Борис Чернышев. Ленинград. Крюков канал. 1930 год.
Фото предоставлено Третьяковской галереей
Столетний юбилей Бориса Чернышёва (1906–1969) отмечался в прошлом году. Потому выставка в Третьяковке выглядит запоздалой, но это как раз тот случай, когда даты не важны. Если бы у Чернышева и не было юбилея, его необходимо показать просто бы из любви к искусству. Мастер монументальных панно, оформлявший и дома культуры, и кинотеатры, и станции метро, в Инженерном корпусе он представлен работами «для себя» – графикой и этюдами, в которых чувствуется не только прекрасная школа. Хотя и она говорит о многом: Чернышев учился во Вхутеине у Надежды Удальцовой и Льва Бруни, а заканчивал образование уже в Ленинграде, у Петрова-Водкина. Но стиль его – совершенно особый, «свой», поэтически многозначный и откровенный, в котором как-то подспудно чувствуется весь художник, прямой, открытый, бессребреник, с принципами, которым не изменяет. И чувствуется это даже безо всякого знакомства с его биографией. Хотя, прочитав ее, только убеждаешься, насколько не в состоянии обманывать лишенное лукавства искусство. И почему настолько естественным выглядит тот факт, что первая персональная выставка Чернышева прошла, когда тому исполнился уже 61 год.

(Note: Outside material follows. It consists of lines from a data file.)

import Literature.NumberTheory.LFunctions.FeketePolyaKernelReweightedQuadratic
import HarnessLib

/-!
# No real zero for real primitive characters of conductor `6168 ≤ q ≤ 6259`: REWEIGHTED Fekete–Pólya rows, in the kernel

Topic `Literature/NumberTheory/LFunctions`; namespace `Literature.NumberTheory.LFunctions`. THEOREMS only (no
definition, no named fact, no `sorry`; standard axioms): one PUBLIC theorem **`noRealZero{Odd,Even}_fp_<q>`** per
fundamental discriminant `D`, `|D| = q ∈ [6168, 6259]`, with NO plain Fekete–Pólya witness in the scanned range but a REWEIGHTED one — the coefficients of `L(s, χ)·G(s)`, `G(s) = ∏(1 + ε_p p^(-s))` (`ε_p = ∓χ(p)`: remove / double the multiples of `p`; `ε_p = ±1` at `p ∣ q`), have non-negative iterated sums of some order over one period (`FeketePolyaReweighted.lean`, `FeketePolyaKernelCertificatesWeighted{,Wrappers}.lean`) — for every primitive
quadratic `χ` mod `q` of the parity of `D` and every `σ ∈ (0, 1)`, `L(σ, χ) ≠ 0` (statement shape of the
`interval_cases` bullets of the `NoRealZero{Odd,Even}…` range files, so a range assembly cites them by name).
Cell `parity-realchar`, kernel floor of the wide column (TARGET §2 row 19), Fekete–Pólya lane (seat prover-2).

Method (engine v4, reweighted): `FeketePolyaKernelCertificatesWeighted{,Wrappers}.lean` — the iterated partial sums of
order `K` of the reweighted value stream are non-negative over one period `N`, decided in the kernel BLOCKWISE on packed
base-`2^b` digits (`blockCertD b e K N D₀ (rwTabs kind b ps N (twOf fs))`: weight tables = sums of dilated sign tables of the character from the
quadratic-residue bitsets of the prime factors of the conductor — the factor list is part of each certificate,
primality by `norm_num` — prefix sums by one big-integer multiplication per order and block, sign test by one
AND), hence `G(σ)·ℜL(σ, χ) > 0` (the Laplace-integral form of MV (5.23) with the substitution `t ↦ dt`, `FeketePolyaReweighted`) and
`L(σ, χ) ≠ 0`.  Witnesses `(G, K)` from the reweighted scan of this seat (`HOME/parity-realchar-prover-2/tools-v4/fpscan4.c`, primes `≤ 17`,
periods `≤ 2·10⁶`; no kit); the digit width `b` is two bits above the size of
the running-sum bound recorded by the scan.  1 characters in this file (est. 45 kernel-s).
Only the rows RESCUED by the reweighted scan (and not already covered by a plain witness) appear here; the rest stays with the
truncation certificates of the companion lane.

## References

* H. L. Montgomery, R. C. Vaughan, *Multiplicative Number Theory I*, CUP 2007, §9.3 Thm 9.13, §11.2.1
  Exercises 7–8. [MontgomeryVaughan2007]
* M. Fekete, G. Pólya, *Über ein Problem von Laguerre*, Rend. Circ. Mat. Palermo 34 (1912) 89–120. [FeketePolya1912]
-/

namespace Literature.NumberTheory.LFunctions

open FeketePolyaKernel

set_option maxHeartbeats 400000 in
/-- `D = 6168`: the even character `χ₋₈·(·/771)` of conductor `6168` (`771`: 3 · 257) — NO plain Fekete–Pólya witness in the scanned range; REWEIGHTED witness: the coefficients of `L(s, χ)·(1 + 3^{-s}) (1 + 7^{-s}) (1 + 11^{-s})` have non-negative iterated sums of order `6` over the period `1424808` (block certificate, digits of `102` bits, splitting depth `13`); est. `45.5` kernel-s. [cite: MontgomeryVaughan2007, §11.2.1 Exercises 7 (g), 8] -/
theorem noRealZeroEven_fp_6168 :
    ∀ χ : DirichletCharacter ℂ 6168, χ.IsQuadratic → χ.IsPrimitive → χ.Even →
      ∀ σ : ℝ, 0 < σ → σ < 1 → χ.LFunction σ ≠ 0 :=
  good_even_of_eight_rw [3, 257] (by norm_num) (by decide) (by decide) [(3, 1), (7, 1), (11, 1)] 1424808 6 102 13 (by decide) (by decide) (by decide) (by decide) (by decide) (by decide)
    (Or.inr (by decide +kernel)) (Or.inl (by decide +kernel))

end Literature.NumberTheory.LFunctions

Отвлекаясь от жизнеописания, подробно представленного в тщательно подготовленном каталоге (хотя о работе в Мастерской монументальной живописи у Фаворского и Бруни упомянуть все же стоит), невозможно забыть сами работы. Здесь и фрески, и мозаики, и пейзажи Монголии, где Чернышев побывал солдатом в 1945-м, метафизические виды послевоенной Москвы и совершенно античные по своему духу работы из Цхалтубо. «У источника» 1950 года – настоящий графический шедевр, напоминающий скорее иллюстрацию к Апулею, чем пейзаж из советской действительности. Работа выполнена на кальке. Чернышев часто рисовал на оберточной бумаге, кальке или старых газетах. Журналистские тексты сталинских и более поздних времен так и норовят прорваться сквозь женские лица и цветы. Но у этих текстов в большинстве своем нет тех качеств, что позволяют сквозь сиюминутное прорасти вечному. Хотя как памятник эпохи они незаменимы. Сама же эпоха делается в итоге такими вот необязательными на первый взгляд пейзажами и натюрмортами, зарисовками мест, куда забрасывает судьба, характером, стремящимся не к славе, но к внутренним горизонтам.